April 6, 2016

The Rise of Machine Learning in the Age of Data

“Machine learning is a core, transformative way by which we’re rethinking everything we’re doing.” -Google CEO Sundar Pichai

During the last 10 years, we have been observing the democratization of computing power. The tipping point of this evolution was the accessibility of cloud computing. It started somewhere in 2006 when Amazon launched its Elastic Compute Cloud (EC2) and Simple Storage Service (S3) as a commercial web service, which was the first accessible cloud computing infrastructure service that allowed small companies to “rent computers” on which to run their own applications. Cloud computing is already ubiquitous, and it has definitively changed the IT sector and the way we think IT infrastructure – not only for new businesses, but also for established major players.

This accessibility of computing power, together with the rise of mobile and social and the spread of internet connectivity, lead to the next major hype: Big Data. Big data is characterized by three main features: volume – huge data amount, velocity – speed of data creation, and variety – variety of source. The cloud not only enabled a new service delivery model, but also the way we do data management.

The new reality pushed the appearance of new tools to deal with the enormous amount of data and complexity. Hadoop and later Spark set the base for a new way we deal with Big Data Analytics.

These new algorithms, tools, and affordable computing power are unlocking the potential of data, leading to the next phase: Machine Learning. This is not a new topic. Just like the concepts of cloud computing and big data, machine learning has a long history in computer science and statistics, but only recently have we had all the ingredients for the perfect storm. The technology that was limited to university research or the big players is now available to the public to be incorporated in a wider range of products.

For the first time, Machine Learning was introduced in 2015 in Gartner’s Hype Cycle for Emerging Technologies, directly with a plateau of 2 to 5 years:

machine_learning

Amazon, Google, and Microsoft offer Machine Learning as a service for businesses to explore and derive more meaning out of their data. The algorithms and tools behind their complex systems are now available to be used and applied by any individual or small organization to build more powerful applications.

Microsoft offers Cortana Analytics which “is a fully managed big data management and advanced analytics suite that enables you to transform your data into intelligent action.” It includes a powerful machine learning and Hadoop-based advanced analytics for driving action in real time. It is intended to help organizations predict outcomes and prescribe decisions.

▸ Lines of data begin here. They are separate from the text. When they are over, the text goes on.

import Literature.Geometry.Manifold.SmoothEmbeddingInverse
import HarnessLib

/-!
# Fibrewise reparametrisation of a tube

General differential topology (topic `Geometry/Manifold`; everything PROVED, no definitions).
In the assembly of the tube of the genus-2 surface `Σ̄₂ ⊂ T⁴ # ℂℙ²bar` of Akhmedov–Park
(Invent. Math. 181 (2010), §3) the product tubes `T : F × ℝ² → X` of the two sheets are used
with the fibre REPARAMETRISED by a smooth family of local diffeomorphisms of `ℝ²`,
`(p, ṽ) ↦ (p, Θ (p, ṽ))` (rotation and scaling by a framing function, the thin-arc profile of the
braided torus …).  This file records the elementary fact that such a reparametrisation of a smooth
embedding with open range is again, on the domain `W` of the reparametrisation, a smooth injective
open map with a smooth left inverse on its image — the four inputs of the criterion
`isSmoothEmbedding_of_leftInverse_of_isOpenMap` (`OpenEmbeddingCriterion.lean`) and of the local
patching of the tube of `Σ̄₂`:

* `contMDiffOn_reparam`, `injOn_reparam`, `isOpen_image_reparam`, `exists_inverse_reparam`.

The reparametrisation is given abstractly: `Θ` smooth on the open `W`, with a fibrewise inverse `Λ`
smooth on the open `W′`, `(p, Θ (p, ṽ)) ∈ W′` and `Λ (p, Θ (p, ṽ)) = ṽ` on `W`, and
`(p, Λ (p, v)) ∈ W`, `Θ (p, Λ (p, v)) = v` on `W′`.

## References

* J. M. Lee, *Introduction to Smooth Manifolds*, 2nd ed. (2013), Prop. 4.22, Prop. 5.2. [LeeSmoothManifolds2013]
* A. Akhmedov, B. D. Park, Invent. Math. 181 (2010), §3. [AkhmedovPark2010]
-/

noncomputable section

open scoped Manifold ContDiff Topology
open Set Function

namespace Literature.Geometry.Manifold

namespace Reparam

/-! ### Topological part (no smooth structure) -/

section Topological

variable {F V X : Type*} [TopologicalSpace F] [TopologicalSpace V]
  {T : F × V → X} {Θ Λ : F × V → V} {W W' : Set (F × V)}

omit [TopologicalSpace F] [TopologicalSpace V] in
/-- The reparametrised tube is injective on `W` (for `T` injective and `Λ` a fibrewise left
inverse of `Θ` on `W`). [folklore] -/
theorem injOn_reparam (hTi : Injective T) (hΛΘ : ∀ q ∈ W, Λ (q.1, Θ q) = q.2) :
    InjOn (fun q : F × V => T (q.1, Θ q)) W := by
  rintro ⟨p, v⟩ hq ⟨p', v'⟩ hq' h
  obtain ⟨hpp, hΘΘ⟩ := Prod.mk.inj (hTi h)
  simp only at hpp hΘΘ
  subst hpp
  have h1 := hΛΘ _ hq
  have h2 := hΛΘ _ hq'
  simp only at h1 h2
  rw [← h1, ← h2, hΘΘ]

/-- The fibre reparametrisation `(p, ṽ) ↦ (p, Θ (p, ṽ))` maps open subsets of `W` to open sets: the
image of `O ⊆ W` is `{q ∈ W′ | (q.1, Λ q) ∈ O}`. [folklore] -/
theorem isOpen_image_fibre (hW' : IsOpen W') (hΛc : ContinuousOn Λ W')
    (hΘW : ∀ q ∈ W, (q.1, Θ q) ∈ W') (hΛΘ : ∀ q ∈ W, Λ (q.1, Θ q) = q.2)
    (hΘΛ : ∀ q ∈ W', Θ (q.1, Λ q) = q.2) {O : Set (F × V)} (hO : IsOpen O) (hOW : O ⊆ W) :
    IsOpen ((fun q : F × V => (q.1, Θ q)) '' O) := by
  have heq : (fun q : F × V => (q.1, Θ q)) '' O = W' ∩ (fun q : F × V => (q.1, Λ q)) ⁻¹' O := by
    ext ⟨p, v⟩
    constructor
    · rintro ⟨⟨p₀, v₀⟩, hq, h⟩
      obtain ⟨rfl, rfl⟩ := Prod.mk.inj h
      refine ⟨hΘW _ (hOW hq), ?_⟩
      show (p₀, Λ (p₀, Θ (p₀, v₀))) ∈ O
      rw [hΛΘ _ (hOW hq)]; exact hq
    · rintro ⟨hq', hqO⟩
      refine ⟨(p, Λ (p, v)), hqO, ?_⟩
      show (p, Θ (p, Λ (p, v))) = (p, v)
      rw [hΘΛ _ hq']
  rw [heq]
  have hc : ContinuousOn (fun q : F × V => (q.1, Λ q)) W' :=
    continuous_fst.continuousOn.prodMk hΛc
  exact hc.isOpen_inter_preimage hW' hO

end Topological

/-! ### Smooth part -/

variable {EF : Type*} [NormedAddCommGroup EF] [NormedSpace ℝ EF] {HF : Type*} [TopologicalSpace HF]
  {IF : ModelWithCorners ℝ EF HF}
  {V : Type*} [NormedAddCommGroup V] [NormedSpace ℝ V]
  {EX : Type*} [NormedAddCommGroup EX] [NormedSpace ℝ EX] {HX : Type*} [TopologicalSpace HX]
  {IX : ModelWithCorners ℝ EX HX}
  {F : Type*} [TopologicalSpace F] [ChartedSpace HF F]
  {X : Type*} [TopologicalSpace X] [ChartedSpace HX X]
  {T : F × V → X} {Θ Λ : F × V → V} {W W' : Set (F × V)}

variable (hT : Manifold.IsSmoothEmbedding (IF.prod 𝓘(ℝ, V)) IX ∞ T) (hTo : IsOpen (range T))
  (hW : IsOpen W) (hW' : IsOpen W')
  (hΘ : ContMDiffOn (IF.prod 𝓘(ℝ, V)) 𝓘(ℝ, V) ∞ Θ W)
  (hΛ : ContMDiffOn (IF.prod 𝓘(ℝ, V)) 𝓘(ℝ, V) ∞ Λ W')
  (hΘW : ∀ q ∈ W, (q.1, Θ q) ∈ W') (hΛΘ : ∀ q ∈ W, Λ (q.1, Θ q) = q.2)
  (hΛW : ∀ q ∈ W', (q.1, Λ q) ∈ W) (hΘΛ : ∀ q ∈ W', Θ (q.1, Λ q) = q.2)

include hT hΘ in
/-- The reparametrised tube `(p, ṽ) ↦ T (p, Θ (p, ṽ))` is smooth on `W`. [folklore] -/
theorem contMDiffOn_reparam :
    ContMDiffOn (IF.prod 𝓘(ℝ, V)) IX ∞ (fun q : F × V => T (q.1, Θ q)) W :=
  hT.contMDiff.comp_contMDiffOn (contMDiff_fst.contMDiffOn.prodMk hΘ)

include hT hTo hW' hΛ hΘW hΛΘ hΘΛ in
/-- The reparametrised tube maps open subsets of `W` to open sets. [cite: LeeSmoothManifolds2013, Prop. 4.22] -/
theorem isOpen_image_reparam {O : Set (F × V)} (hO : IsOpen O) (hOW : O ⊆ W) :
    IsOpen ((fun q : F × V => T (q.1, Θ q)) '' O) := by
  have heq : (fun q : F × V => T (q.1, Θ q)) '' O = T '' ((fun q : F × V => (q.1, Θ q)) '' O) := by
    rw [image_image]
  rw [heq]
  have hoe : Topology.IsOpenEmbedding T := ⟨hT.isEmbedding, hTo⟩
  exact hoe.isOpenMap _ (isOpen_image_fibre hW' hΛ.continuousOn hΘW hΛΘ hΘΛ hO hOW)

include hT hΛ hΘW hΛΘ in
/-- A left inverse of the reparametrised tube, smooth on its image: `x ↦ (p, Λ (p, v))` for
`(p, v) = T⁻¹ x`. [cite: LeeSmoothManifolds2013, Prop. 4.22] -/
theorem exists_inverse_reparam [Nonempty F] :
    ∃ Rinv : X → F × V,
      ContMDiffOn IX (IF.prod 𝓘(ℝ, V)) ∞ Rinv ((fun q : F × V => T (q.1, Θ q)) '' W) ∧
      ∀ q ∈ W, Rinv (T (q.1, Θ q)) = q := by
  haveI : Nonempty (F × V) := inferInstance
  have hTi : Injective T := hT.isEmbedding.injective
  let Rinv : X → F × V := fun x => ((invFun T x).1, Λ (invFun T x))
  have hleft : ∀ q : F × V, invFun T (T q) = q := leftInverse_invFun hTi
  refine ⟨Rinv, ?_, ?_⟩
  · have hsub : (fun q : F × V => T (q.1, Θ q)) '' W ⊆ range T := by
      rintro _ ⟨q, -, rfl⟩; exact ⟨_, rfl⟩
    have hinv : ContMDiffOn IX (IF.prod 𝓘(ℝ, V)) ∞ (invFun T)
        ((fun q : F × V => T (q.1, Θ q)) '' W) :=
      (contMDiffOn_invFun_range hT).mono hsub
    have hmaps : ∀ x ∈ (fun q : F × V => T (q.1, Θ q)) '' W, invFun T x ∈ W' := by
      rintro _ ⟨q, hq, rfl⟩
      rw [hleft]
      exact hΘW q hq
    exact (contMDiff_fst.comp_contMDiffOn hinv).prodMk (hΛ.comp hinv hmaps)
  · intro q hq
    show ((invFun T (T (q.1, Θ q))).1, Λ (invFun T (T (q.1, Θ q)))) = q
    rw [hleft]
    exact Prod.ext rfl (hΛΘ q hq)

end Reparam

end Literature.Geometry.Manifold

Amazon launched Machine Learning, which is described as “a service that makes it easy for developers of all skill levels to use machine learning technology. Amazon Machine Learning provides visualization tools and wizards that guide you through the process of creating machine learning (ML) models without having to learn complex ML algorithms and technology. Once your models are ready, Amazon Machine Learning makes it easy to obtain predictions for your application using simple APIs, without having to implement custom prediction generation code, or manage any infrastructure.”

Google launched TensorFlow Serving, which is described as “a flexible, high-performance serving system for machine learning models, designed for production environments. TensorFlow Serving makes it easy to deploy new algorithms and experiments, while keeping the same server architecture and APIs. TensorFlow Serving provides out-of-the-box integration with TensorFlow models, but can be easily extended to serve other types of models and data.”

In addition to these platforms from the big players, tools and libraries have come out of academia to the public domain that aid in studying and building methods for data management. The notable mentions are:

  • R statistical environment
  • Python and libraries such as PAndas, Scikit Learn, SciPy, NumPy
  • Weka library
  • Apache Mahout
  • D3js (data visualization)

The stage is set and everybody wants to be on it. According to Forrester, “Data services and, in particular, data management services, are the key investment areas for most organizations. Innovative companies already differentiate themselves by their management and their use of data to generate new products, services, and customer experiences (such as via predictive analytics)” (source one).  However, there is a steep learning curve ahead. “While 73% of companies understand the business value of data and aspire to be data-driven, just 29% confirm that they are actually turning data into action” (source two).

Machine Learning is a key part of the evolution of Data Management and has the potential to impact our lives the same way it happened with the availability of cloud computing. I truly believe that the combination of big data (from disparate sources and in unstructured formats) and machine learning will have a huge impact on society.

How are you preparing yourself for incorporating more sophisticated data management services in your products?  I would love for us to look into this more.

Sources

  1. Data Management Services: Spending Trends For 2014
  2. Forrester’s Q3 2015 Global State Of Strategic Planning, Enterprise Architecture, And PMO Online Survey.